2D Animation | History

1950: The mantic lantern is thought to be the first projector They can be said that they where the first stage of 2D animation. It works similar to the modern ones using a reflective mirror in front of a ray of light which then shows the image on a flat surface.

1824: The Thaumatrope is a small card which has two picture either side of it. After this string is placed through the centre of it this is so when the string is twisted both pictures will seem to merge into one causing Phi Phenomenon this is when the brain believes an image is one.

1831: The Phenakistoscope was the first device which was developed for animation. This was a disk which had a series of images the images would then be drawn onto a radii, The images would be placed in different areas. The images would be spun and the images viewed through a slit that was on the device. This then shown a moving image to the viewer. This was also known as Phi.

1834: The Zoetrope was invented by William George Horner. This was created based on the Phenakistoscope device. The images where placed on the inside of the device and when wanting to be played span. The purpose of the design was so that when the images where being played they didn’t look blurred and the viewer could see the full sequence creating a motion picture.

1868: The Flip Book was a traditional method to create a sense of moving image. This was done by drawing in a book at the bottom of the page. This would be a lot of images which then a viewer could flip through and get the sense of animation.

1877: The Praxinoscope was invented by  Emilie Reynaud she combined the mirror from the Phenakistoscope and the Zoetrope design. The mirrors where placed within the middle of the device this was so the device wasn’t effected by the distance and was very clear to the viewer when they would look at it.

1889: The Kinetoscope was created so that one person could view a piece of moving image through a peephole that was implanted onto the top of the device. The Kinetoscope became the most popular way of viewing a film in the cinema at the time. The device was invented by Thomas Edisson. It worked by a strip of film which had many images which would then play in a sequence creating a film.
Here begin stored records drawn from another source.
import Literature.Analysis.FluidPDE.TorusNSSobolevControlInequality
import Literature.Analysis.FunctionSpaces.TorusSpaceTimeComposition
import Literature.Analysis.FunctionSpaces.CubicLatticeInversePowerSums
import HarnessLib
import Literature.Computability.QuantumComplexity.AaronsonAmbainisThm23SemanticsCons
import Literature.Computability.QuantumComplexity.AaronsonAmbainisThm23Reduction
import Literature.Computability.Complexity.FoldBricks
import Literature.Computability.Complexity.IterateFPPoly
import Literature.Computability.Complexity.AdaptiveQueries
import HarnessLib

/-!
# Aaronson–Ambainis 2014, Thm. 23 — the machine half: the polynomial-time simulation under `P = P^{#P}`

The last machine-level file of the polynomial-time half of [AA14, Thm. 23] (arXiv:0911.0996v3,
p. 14: "we can implement `C` using not only `poly(n)` queries to `A`, but also `poly(n)`
computation steps … the problem of computing `E[p_j]`, `Vr[p_j]`, `Inf_i[p_j]` is in `P^{#P}` …
under `P = P^{#P}` the entire counting hierarchy collapses to `P`"). On top of the counting
formulas (`AaronsonAmbainisThm23Formulas.lean`) and their meaning
(`AaronsonAmbainisThm23Semantics.lean`, `AaronsonAmbainisThm23SemanticsCons.lean`) it proves
**`thm23_dyadicMachines`**, the machine hypothesis `hmach` of
`aaronsonAmbainis2014_thm23_apx_of_dyadicMachines` (`AaronsonAmbainisThm23Reduction.lean`) and of
`Barriers.QuantumAdvantage.randomOracleMethod_of_dyadicMachines`: for all `c k`, under
`P = P^{#P}`, every uniform Clifford+T query family `F` has a polynomial-time deterministic
oracle machine with `poly(n)` queries of `poly(n)` length whose verdict on `(A, x)` is
`[(simTreeOn c 2^{-k} F x).eval (oracleBits F x A) ≥ 1/2]`. In five parts:

1. **The sums** (`readList`, `mathTerm`, `gSummand_rec`, `sumS_encW`, `sumS_quad_sub`,
   `sumS_pair_sub`): the nested exponential sums `sumS κ ±` of the formulas file, on a coded node,
   are the path-tuple sums `quadSum`/`2^{2μ}·pairSum` of `AaronsonAmbainisMoments.lean`.
2. **The tests** (`ZPair`, `Pst`, `pst_iff`, `test_mem_CH`, `outL`/`varL`/`infL` with `_mem_CH`
   and `mem_outL_iff`/`mem_varL_iff`/`mem_infL_iff`): the exact `√2`-sign tests `E[p_ρ] ≥ 1/2`,
   `Vr[p_ρ] ≤ 1/(400n³)`, `1/(2^k (400 n³ d)^c) ≤ Inf_i[p_ρ]` are counting-hierarchy predicates
   (Torán's calculus, `CHFormulas.lean`).
3. **The generator and the evaluator** (`widthW`, `bigM`, `lenRho`, `budgetD`, `Halt`, `InfAt`,
   `IsPick`, `Live`, `PickBitL`, all in `CH`; under the collapse `pickBitsFn`, `strOfFn`,
   `mkWFn`, `genRound`, `genIter`, **`genQ ∈ FP`**, **`evalD ∈ P`**): the walk of
   `AaronsonAmbainisSimTreeWalk.lean` in the transcript model `AdQuery.adAlg`.
4. **Their meaning** (`theta0`/`wthr0`/`budget0` = the parameters of `simTreeOn`, `theta0_eq`,
   `wthr0_eq`, `budget0_eq`; `live_iff`, `isPick_iff`, `bitsToNat_pickBitsFn`, `genRound_state`,
   `genIter_apply`, **`genQ_apply`**, **`mem_evalD_iff`**): the replay is `walkR`, the query is
   the string of `nextVar`, the verdict is `[E[p_ρ] ≥ 1/2]`.
5. **The machine** (`roundPoly`, `answers_adBits`, `thm23_machine`, **`thm23_dyadicMachines`**):
   `adAlg genQ q₀ evalD` with `q₀ ≥ ⌈8d/(wδ)⌉`, correct by `simTree_output_eq_of_answers`.

No named facts.

## References

* S. Aaronson, A. Ambainis, *The need for structure in quantum speedups*, Theory Comput. 10
  (2014) 133–166, Thm. 21, Cor. 22, Thm. 23 and its proof (arXiv:0911.0996v3, p. 14)
  [AaronsonAmbainis2014].
* J. Torán, *Complexity classes defined by counting quantifiers*, J. ACM 38 (1991), §4.
* S. Arora, B. Barak, *Computational Complexity: A Modern Approach*, CUP 2009, §3.4, §17.2.1.
-/

noncomputable section
import Summits.BirchSwinnertonDyer.BirchSwinnertonDyer.Theses.KatoDescentPotSupersingular
import Literature.NumberTheory.EllipticCurves.Kato2004.IwasawaCohomologyExistsProofs
import HarnessLib

/-!
# K9 `KatoDescentPotSupersingular`: the held published input `PublishedInputIwasawaH1DataRed`
# (item stmt-BirchSwinnertonDyer-19700, child of crux U₀-red 19190 `WildUpperReducibleDefect`)

Seat `bsd-potss-rkm` (prover, cell `bsd-potss`).  The split child 19700 of crux U₀-red (19190) is the
(`Sort 0`-ascribed) alias of the named Literature fact `Kato2004.nonempty_iwasawaH1Data` (Kato 2004
§12.2 (12.2.1): the Iwasawa cohomology `𝐇¹_Γ(T_pW)` exists as a `Λ`-module), which is PROVED in the
kernel by `Kato2004.nonempty_iwasawaH1Data_holds`
(`Literature/…/Kato2004/IwasawaCohomologyExistsProofs.lean`: Weierstrass division by
`ω_n = (X+1)^{p^n} − 1` + `conj_γ^{p^n} = 1` on `H¹(ℚ_n, T_pW)`).  Hence the K9 route loses this
cite-level input: the glue `WildUpperReducibleDefectOfCountInputs` (19711, closed) keeps five held inputs
(modularity 19701, the COUNT fact 19707, isogeny invariance of the BSD quotient 19708, rank =
analytic rank 19709, entire `L`-function 19710).  HONEST FRAMING: a construction fact with no
arithmetic content; closes rung leaf 19700 of BirchSwinnertonDyer, never summit credit; BSD is not
advanced by it.
-/

set_option linter.dupNamespace false

namespace Summit.BirchSwinnertonDyer.BirchSwinnertonDyer.Theorems

/-- **Item 19700 (K9 decl) proved**: `PublishedInputIwasawaH1DataRed` — by name the Literature theorem
`Kato2004.nonempty_iwasawaH1Data_holds`. [cite: Kato2004Asterisque, §12.2 (12.2.1) (p. 220)] -/
theorem publishedInputIwasawaH1DataRed_proof :
    Summit.BirchSwinnertonDyer.BirchSwinnertonDyer.Theses.KatoDescentPotSupersingular.PublishedInputIwasawaH1DataRed :=
  Literature.NumberTheory.EllipticCurves.Kato2004.nonempty_iwasawaH1Data_holds

end Summit.BirchSwinnertonDyer.BirchSwinnertonDyer.Theorems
1895: The Cinematograph was the first motion film camera created by Louis and Augustine Lumiere. The purpose of this was to fix mistakes made on the Kinetoscope. This made the quality of the picture better and illumination. It could also be projected onto a screen so that a greater number of people where able to watch the animation at one time whereas the Kinetoscope only allowed one person to view this at a time.
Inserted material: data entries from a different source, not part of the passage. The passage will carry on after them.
import Mathlib
import Literature.AlgebraicGeometry.Resolution.CobordantGame
import Literature.AlgebraicGeometry.Resolution.FormalCoordinateChange
import Summits.ResolutionOfSingularities.ResolutionOfSingularities.Theorems.WeightedInvariantLocalWeightedDropConeDichotomyAux

/-!
# The tangent quadric of a singular germ: hyperbolic pair or square of a linear form

Crux `LocalWeightedDrop` (stmt-ResolutionOfSingularities-8899, route
ResolutionOfSingularities/WeightedInvariant), line `hasse-ridge-face-selection`, registered stub
`stub_coneDichotomy` of the skeleton `LocalWeightedDrop`: over an algebraically closed field `k` of ANY
characteristic, the degree-`2` initial form `q` of a singular germ `f ∈ k[[x₀,…,x_{n+1}]]` either
contains a HYPERBOLIC PAIR — after an invertible LINEAR coordinate change the coefficients of `x₀²` and
`x₁²` of `f∘θ` vanish and that of `x₀x₁` does not — or `q = ℓ²` is the square of a linear form
(coefficientwise on all degree-`2` exponents `eᵢ + eⱼ`; `ℓ = 0` allowed).

Proof (char-free linear algebra of quadratic forms `Q(v) = v ⬝ᵥ c *ᵥ v`, polar form
`B(v,w) = v ⬝ᵥ c *ᵥ w + w ⬝ᵥ c *ᵥ v`; the degree-`2` bookkeeping `stub_coneDichotomyQuadSubst` — the
degree-`2` coefficients of `f ∘ (x ↦ M x)` are `Q(col_i M)` and `B(col_i M, col_j M)` — is the
registered sub-goal proved in the auxiliary file `…ConeDichotomyAux`).
* HYPERBOLIC CASE (`exists_matrix_of_hyperbolic`): an isotropic `v` with `B(v,u) ≠ 0` gives the
  isotropic `e₁ = B(v,u)u - Q(u)v` with `B(v,e₁) = B(v,u)² ≠ 0`; `v, e₁` are linearly independent,
  extend to a basis (`exists_linearIndependent_snoc_of_lt_finrank`) and take the matrix `M` with these
  columns (`Matrix.linearIndependent_cols_iff_isUnit`).
* SQUARE CASE (`square_of_rows_dependent`): if every isotropic vector is in the polar radical, then for
  `i ≠ j` a projective zero `[s:t]` of the binary form `Q(s eᵢ + t eⱼ)` (algebraically closed field,
  `binary_root`) makes the rows `i`, `j` of the polar matrix `S = (B(eᵢ,eⱼ))` linearly dependent; in
  characteristic `2` (`S` alternating) this forces `S = 0` off the diagonal and `ℓᵢ = √Q(eᵢ)` works;
  otherwise `S = 0` (and `ℓ = 0`), or `S` is the rank-one symmetric matrix `S_ij = a_i a_j / a_p` for a
  non-zero row `a = S_p`, and `ℓ = a / √(2a_p)`.
-/

set_option linter.dupNamespace false -- mandated namespace of this single-conjunct summit

namespace Summit.ResolutionOfSingularities.ResolutionOfSingularities.Theorems

open Literature.AlgebraicGeometry.Resolution
open MvPowerSeries
open scoped Matrix

namespace ConeDichotomy

variable {k : Type*} [Field k] {N : ℕ}

/-- A binary quadratic form over an algebraically closed field has a projective zero. -/
theorem binary_root [IsAlgClosed k] (α β γ : k) :
    ∃ s t : k, (s ≠ 0 ∨ t ≠ 0) ∧ s ^ 2 * α + t ^ 2 * γ + s * t * β = 0 := by
  by_cases hα : α = 0
  · exact ⟨1, 0, Or.inl one_ne_zero, by simp [hα]⟩
  · obtain ⟨x, hx⟩ := IsAlgClosed.exists_root
      (Polynomial.C α * Polynomial.X ^ 2 + Polynomial.C β * Polynomial.X + Polynomial.C γ)
      (by rw [Polynomial.degree_quadratic hα]; decide)
    refine ⟨x, 1, Or.inr one_ne_zero, ?_⟩
    simp only [Polynomial.IsRoot.def, Polynomial.eval_add, Polynomial.eval_mul, Polynomial.eval_C,
      Polynomial.eval_pow, Polynomial.eval_X] at hx
    linear_combination hx

/-- SQUARE CASE.  A symmetric matrix `S` with diagonal `2q`, any two distinct rows of which are
linearly dependent, is over an algebraically closed field the polar matrix of the square of a linear
form `ℓ` with `ℓᵢ² = qᵢ`. -/
theorem square_of_rows_dependent [IsAlgClosed k] (q : Fin N → k) (S : Fin N → Fin N → k)
    (hdiag : ∀ i, S i i = 2 * q i) (hsymm : ∀ i j, S i j = S j i)
    (hdep : ∀ i j, i ≠ j → ∃ s t : k, (s ≠ 0 ∨ t ≠ 0) ∧ ∀ m, s * S i m + t * S j m = 0) :
    ∃ ℓ : Fin N → k, (∀ i, q i = ℓ i * ℓ i) ∧ ∀ i j, i ≠ j → S i j = ℓ i * ℓ j + ℓ j * ℓ i := by
  by_cases h2 : (2 : k) = 0
  · -- characteristic 2: `S` is alternating, hence zero off the diagonal
    have hoff : ∀ i j, i ≠ j → S i j = 0 := by
      intro i j hij
      by_contra hne
      obtain ⟨s, t, hst, hm⟩ := hdep i j hij
      have hi := hm i
      have hj := hm j
      rw [hdiag i, h2, zero_mul, mul_zero, zero_add, hsymm j i] at hi
      rw [hdiag j, h2, zero_mul, mul_zero, add_zero] at hj
      rcases hst with hs | ht
      · exact hs ((mul_eq_zero.mp hj).resolve_right hne)
      · exact ht ((mul_eq_zero.mp hi).resolve_right hne)
    choose r hr using fun i => IsAlgClosed.exists_eq_mul_self (q i)
    refine ⟨r, hr, fun i j hij => ?_⟩
    rw [hoff i j hij, mul_comm (r j), ← two_mul, h2, zero_mul]
  · by_cases hS : ∀ i j, S i j = 0
    · refine ⟨0, fun i => ?_, fun i j _ => by simp [hS]⟩
      have h := hdiag i
      rw [hS] at h
      simpa using ((mul_eq_zero.mp h.symm).resolve_left h2)
    · push Not at hS
      obtain ⟨p, m₀, hpm⟩ := hS
      -- every row is a multiple of the row `p`
      have hrow : ∀ i, ∃ μ : k, ∀ m, S i m = μ * S p m := by
        intro i
        by_cases hip : i = p
        · exact ⟨1, fun m => by rw [hip, one_mul]⟩
        · obtain ⟨s, t, hst, hm⟩ := hdep i p hip
          have hs : s ≠ 0 := by
            rintro rfl
            have h0 := hm m₀
            rw [zero_mul, zero_add] at h0
            rcases hst with h | h
            · exact h rfl
            · exact hpm ((mul_eq_zero.mp h0).resolve_left h)
          refine ⟨-(t / s), fun m => ?_⟩
          have h1 := hm m
          field_simp
          linear_combination h1
      choose μ hμ using hrow
      have hpp : S p p ≠ 0 := by
        intro h0
        apply hpm
        rw [hsymm p m₀, hμ m₀ p, h0, mul_zero]
      have hfac : ∀ i m, S i m * S p p = S p i * S p m := by
        intro i m
        have hb := hμ i p
        rw [hsymm i p] at hb
        rw [hμ i m, hb]
        ring
      have h2S : 2 * S p p ≠ 0 := mul_ne_zero h2 hpp
      obtain ⟨ρ, hρ⟩ := IsAlgClosed.exists_eq_mul_self ((2 * S p p)⁻¹)
      refine ⟨fun i => ρ * S p i, fun i => ?_, fun i j _ => ?_⟩
      · have h := hfac i i
        rw [hdiag i] at h
        calc q i = q i * (2 * S p p) * (2 * S p p)⁻¹ := (mul_inv_cancel_right₀ h2S _).symm
          _ = (2 * q i * S p p) * (ρ * ρ) := by rw [← hρ]; ring
          _ = S p i * S p i * (ρ * ρ) := by rw [h]
          _ = _ := by ring
      · have h := hfac i j
        calc S i j = S i j * (2 * S p p) * (2 * S p p)⁻¹ := (mul_inv_cancel_right₀ h2S _).symm
          _ = (S i j * S p p) * 2 * (ρ * ρ) := by rw [← hρ]; ring
          _ = S p i * S p j * 2 * (ρ * ρ) := by rw [h]
          _ = _ := by ring

/-- Extending a linearly independent pair in `k^{n+2}` to linearly independent families of every
length `m + 2 ≤ n + 2` with the same first two vectors. -/
theorem exists_linearIndependent_extend_pair {n : ℕ} {v e : Fin (n + 2) → k}
    (h : LinearIndependent k ![v, e]) (m : ℕ) (hm : m ≤ n) :
    ∃ b : Fin (m + 2) → (Fin (n + 2) → k), LinearIndependent k b ∧ b 0 = v ∧ b 1 = e := by
  induction m with
  | zero => exact ⟨![v, e], h, rfl, rfl⟩
  | succ m ih =>
    obtain ⟨b, hb, hb0, hb1⟩ := ih (Nat.le_of_succ_le hm)
    have hlt : m + 2 < Module.finrank k (Fin (n + 2) → k) := by
      rw [Module.finrank_fin_fun]; omega
    obtain ⟨x, hx⟩ := exists_linearIndependent_snoc_of_lt_finrank hb hlt
    refine ⟨Fin.snoc b x, hx, ?_, ?_⟩
    · rw [Fin.snoc_apply_zero]; exact hb0
    · rw [← Fin.castSucc_one, Fin.snoc_castSucc]; exact hb1

/-- HYPERBOLIC CASE.  An isotropic vector `v` (`Q(v) = 0`) outside the polar radical (`B(v,u) ≠ 0`)
is the first column of an invertible matrix whose first two columns `v, e₁` form a hyperbolic pair:
`Q(v) = Q(e₁) = 0`, `B(v,e₁) ≠ 0`. -/
theorem exists_matrix_of_hyperbolic {n : ℕ} (c : Matrix (Fin (n + 2)) (Fin (n + 2)) k)
    {v u : Fin (n + 2) → k} (hv : v ⬝ᵥ c *ᵥ v = 0) (hu : v ⬝ᵥ c *ᵥ u + u ⬝ᵥ c *ᵥ v ≠ 0) :
    ∃ M : Matrix (Fin (n + 2)) (Fin (n + 2)) k, IsUnit M.det ∧ Mᵀ 0 ⬝ᵥ c *ᵥ Mᵀ 0 = 0 ∧
      Mᵀ 1 ⬝ᵥ c *ᵥ Mᵀ 1 = 0 ∧ Mᵀ 0 ⬝ᵥ c *ᵥ Mᵀ 1 + Mᵀ 1 ⬝ᵥ c *ᵥ Mᵀ 0 ≠ 0 := by
  set e₁ : Fin (n + 2) → k := (v ⬝ᵥ c *ᵥ u + u ⬝ᵥ c *ᵥ v) • u + (-(u ⬝ᵥ c *ᵥ u)) • v with he₁
  have hQ1 : e₁ ⬝ᵥ c *ᵥ e₁ = 0 := by
    rw [he₁, qf_lin, hv]
    ring
  have hB1 : v ⬝ᵥ c *ᵥ e₁ + e₁ ⬝ᵥ c *ᵥ v =
      (v ⬝ᵥ c *ᵥ u + u ⬝ᵥ c *ᵥ v) * (v ⬝ᵥ c *ᵥ u + u ⬝ᵥ c *ᵥ v) := by
    rw [he₁, bf_lin_right, hv]
    ring
  have hB1' : v ⬝ᵥ c *ᵥ e₁ + e₁ ⬝ᵥ c *ᵥ v ≠ 0 := by rw [hB1]; exact mul_ne_zero hu hu
  have hv0 : v ≠ 0 := by
    rintro rfl
    simp at hu
  have hli : LinearIndependent k ![v, e₁] := by
    rw [LinearIndependent.pair_iff]
    intro s t hst
    have ht : t = 0 := by
      have h := congrArg (fun x => v ⬝ᵥ c *ᵥ x + x ⬝ᵥ c *ᵥ v) hst
      simp only [bf_lin_right, hv, hB1, Matrix.mulVec_zero, dotProduct_zero, zero_dotProduct,
        add_zero, mul_zero, zero_add] at h
      exact (mul_eq_zero.mp h).resolve_right (mul_ne_zero hu hu)
    subst ht
    rw [zero_smul, add_zero] at hst
    exact ⟨(smul_eq_zero.mp hst).resolve_right hv0, rfl⟩
  obtain ⟨b, hb, hb0, hb1⟩ := exists_linearIndependent_extend_pair hli n le_rfl
  refine ⟨(Matrix.of b)ᵀ, ?_, ?_, ?_, ?_⟩
  · rw [← Matrix.isUnit_iff_isUnit_det]
    exact Matrix.linearIndependent_cols_iff_isUnit.mp hb
  · rw [Matrix.transpose_transpose]; change b 0 ⬝ᵥ c *ᵥ b 0 = 0; rw [hb0]; exact hv
  · rw [Matrix.transpose_transpose]; change b 1 ⬝ᵥ c *ᵥ b 1 = 0; rw [hb1]; exact hQ1
  · rw [Matrix.transpose_transpose]; change b 0 ⬝ᵥ c *ᵥ b 1 + b 1 ⬝ᵥ c *ᵥ b 0 ≠ 0
    rw [hb0, hb1]; exact hB1'

/-- THE DICHOTOMY for a coefficient matrix `c` over an algebraically closed field: a hyperbolic pair
after an invertible linear change of coordinates, or `Q(v) = v ⬝ᵥ c *ᵥ v` is the square of a linear
form `ℓ` (as polynomials: `c_ii = ℓᵢ²`, `c_ij + c_ji = 2ℓᵢℓⱼ`). -/
theorem dichotomy [IsAlgClosed k] {n : ℕ} (c : Matrix (Fin (n + 2)) (Fin (n + 2)) k) :
    (∃ M : Matrix (Fin (n + 2)) (Fin (n + 2)) k, IsUnit M.det ∧ Mᵀ 0 ⬝ᵥ c *ᵥ Mᵀ 0 = 0 ∧
      Mᵀ 1 ⬝ᵥ c *ᵥ Mᵀ 1 = 0 ∧ Mᵀ 0 ⬝ᵥ c *ᵥ Mᵀ 1 + Mᵀ 1 ⬝ᵥ c *ᵥ Mᵀ 0 ≠ 0) ∨
    ∃ ℓ : Fin (n + 2) → k, ∀ i j : Fin (n + 2), (if i = j then c i i else c i j + c j i) =
      if i = j then ℓ i * ℓ i else ℓ i * ℓ j + ℓ j * ℓ i := by
  classical
  by_cases hH : ∃ v u : Fin (n + 2) → k, v ⬝ᵥ c *ᵥ v = 0 ∧ v ⬝ᵥ c *ᵥ u + u ⬝ᵥ c *ᵥ v ≠ 0
  · obtain ⟨v, u, hv, hu⟩ := hH
    exact Or.inl (exists_matrix_of_hyperbolic c hv hu)
  · push Not at hH
    right
    obtain ⟨ℓ, hq, hS⟩ := square_of_rows_dependent
      (fun i => Pi.single i 1 ⬝ᵥ c *ᵥ Pi.single i 1)
      (fun i j => Pi.single i 1 ⬝ᵥ c *ᵥ Pi.single j 1 + Pi.single j 1 ⬝ᵥ c *ᵥ Pi.single i 1)
      (fun i => (two_mul _).symm) (fun i j => add_comm _ _) (fun i j _ => by
        obtain ⟨s, t, hst, hroot⟩ := binary_root (Pi.single i 1 ⬝ᵥ c *ᵥ Pi.single i 1)
          (Pi.single i 1 ⬝ᵥ c *ᵥ Pi.single j 1 + Pi.single j 1 ⬝ᵥ c *ᵥ Pi.single i 1)
          (Pi.single j 1 ⬝ᵥ c *ᵥ Pi.single j 1)
        refine ⟨s, t, hst, fun m => ?_⟩
        have hiso : (s • Pi.single i 1 + t • Pi.single j 1) ⬝ᵥ c *ᵥ
            (s • Pi.single i 1 + t • Pi.single j 1) = 0 := by
          rw [qf_lin]; linear_combination hroot
        have := hH _ (Pi.single m 1) hiso
        rwa [bf_lin_left] at this)
    refine ⟨ℓ, fun i j => ?_⟩
    split_ifs with hij
    · rw [← qf_single c i]; exact hq i
    · rw [← bf_single_single c i j]; exact hS i j hij

end ConeDichotomy

open ConeDichotomy in
/-- CONE DICHOTOMY (registered stub `stub_coneDichotomy` of the skeleton `LocalWeightedDrop`, line
`hasse-ridge-face-selection`).  Over an algebraically closed field of any characteristic, for a
singular germ `f ∈ k[[x₀,…,x_{n+1}]]` with degree-`2` initial form `q`: EITHER after a legal (linear,
invertible) coordinate change `θ` the coefficients of `x₀²` and `x₁²` of `f∘θ` vanish and that of
`x₀x₁` does not (a hyperbolic pair: an isotropic vector outside the polar radical, completed to a
hyperbolic partner and to a basis), OR `q` is the square of a linear form `ℓ = ∑ ℓ_l x_l`,
coefficientwise on all degree-`2` exponents `eᵢ + eⱼ` (`ℓ = 0` allowed). -/
theorem stub_coneDichotomy : ∀ (k : Type) [Field k] [IsAlgClosed k] (n : ℕ) (f : MvPowerSeries (Fin (n + 2)) k),
    CobordantGame.IsSingular k f →
    (∃ θ : Fin (n + 2) → MvPowerSeries (Fin (n + 2)) k, (∀ i, MvPowerSeries.constantCoeff (θ i) = 0) ∧
      IsUnit (Matrix.det (Matrix.of fun i j => MvPowerSeries.coeff (Finsupp.single j 1) (θ i))) ∧
      MvPowerSeries.coeff (Finsupp.single 0 2) (MvPowerSeries.subst θ f) = 0 ∧
      MvPowerSeries.coeff (Finsupp.single 1 2) (MvPowerSeries.subst θ f) = 0 ∧
      MvPowerSeries.coeff (Finsupp.single 0 1 + Finsupp.single 1 1) (MvPowerSeries.subst θ f) ≠ 0) ∨
    (∃ ℓ : Fin (n + 2) → k, ∀ i j : Fin (n + 2),
      MvPowerSeries.coeff (Finsupp.single i 1 + Finsupp.single j 1) f =
        MvPowerSeries.coeff (Finsupp.single i 1 + Finsupp.single j 1)
          ((∑ l, MvPowerSeries.C (ℓ l) * MvPowerSeries.X l) ^ 2)) := by
  intro k _ _ n f hf
  obtain ⟨-, hf0, hf1⟩ := hf
  obtain ⟨c, hc⟩ := exists_quadMat f
  rcases dichotomy c with ⟨M, hdet, h0, h1, h01⟩ | ⟨ℓ, hℓ⟩
  · refine Or.inl ⟨FormalCoordChange.linSubst M, constantCoeff_linSubst M, ?_, ?_, ?_, ?_⟩
    · rw [linMat_linSubst]; exact hdet
    · rw [single_two_eq, stub_coneDichotomyQuadSubst k (n + 2) M c f hf0 hf1 hc, if_pos rfl]; exact h0
    · rw [single_two_eq, stub_coneDichotomyQuadSubst k (n + 2) M c f hf0 hf1 hc, if_pos rfl]; exact h1
    · rw [stub_coneDichotomyQuadSubst k (n + 2) M c f hf0 hf1 hc, if_neg Fin.zero_ne_one]; exact h01
  · refine Or.inr ⟨ℓ, fun i j => ?_⟩
    rw [sq_linear_eq_quadP, coeff_pair_quadP, hc, hℓ i j]
    simp only [Matrix.of_apply]

end Summit.ResolutionOfSingularities.ResolutionOfSingularities.Theorems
1899: Stop animation was created by  Albert E.Smith and Stuart Blackton. This technique makes real life objects seem as if they/’re moving. This is done by an object being moved slowly at a fixed time in order to create photographed frames. When playing the frames all at once it looks although the frames are moving by itself hence creating an ‘illusion.’

1914: Cel Animation was invented by Earl Hurd. This type of animation consists of a cel or a clear sheet of transparent paper. This allows white backgrounds to be created and transparent paper is used so that the other images can be overlapped. This process of animation is very time consuming. This is a long process as the animation has to be approved before it can then be developed further to the final stage to complete the final animation.

1915: Rotoscoping was created by  Max Fleischer. This was created so that it was possible to capture human movement that is believable by sketching over film clips frame by frame. This is done so it can be used on live animation and animated clips. Examples are this are seen in music videos such as Kanye west Hearless, Keane Bedshaped, Beastie Boys Shadrach etc. The clips are photographed and then processed digitally using a graphics filter and once done the animation is told with very little movement.

1923: Disney came up with the idea of Live action and Animation. Combining the two together created another land mark. The point of this was so a live action would be able to interact with something animated. For example Mary Poppins or Space Jam as they both are live action talking to animated things like animals.

1934: Urb Lwrek invented a multi plane camera which had the capacity and the function to film many layers of cels which ended up looking outstanding0. This was done in the traditional process of animation the multiple layer allow movement which can either bee fast or slow this is done to create a three dimensional effect.

1945: Harry Smith came up with the method of drawing straight onto film rather than going through a long process. The drawings would be captured frame by frame from the use of an animation camera. This saved time and money as it was a quicker, effective way of producing animation.

1982: CGI (Computer Graphic Images) was created for a 3D effect this is mostly used in well known films such as Toy Story, How to Train Your Dragon, Finding Nemo, Ice Age etc. This is definitely the one that I think is the most common way of animation today. Especially with the likes of Pixar, Dreamworks etc.

1988: Morphing became popular in 1988 this was a use of special effects to be able to change a person into something else for example an animal. This is done through a sequence of images which changes consistently one after another hence the smooth transition made. An example of this is Michael Jacksons Black or White video. Morphing is used to create fantasy or surreal films.

1993: Jurassic park was the first film ever created which used photo realistic and animal creatures(dinosaurs). At this point in time films where using computers in order to now create their films as it was a new way of editing.

2002: CGI was becoming one of the most used things within films as animation was becoming more and more popular. With this happening software was being developed to be used the one most commonly known was Adobe After Effects. This was a software used on computers to help develop animation and the perspective of films getting made.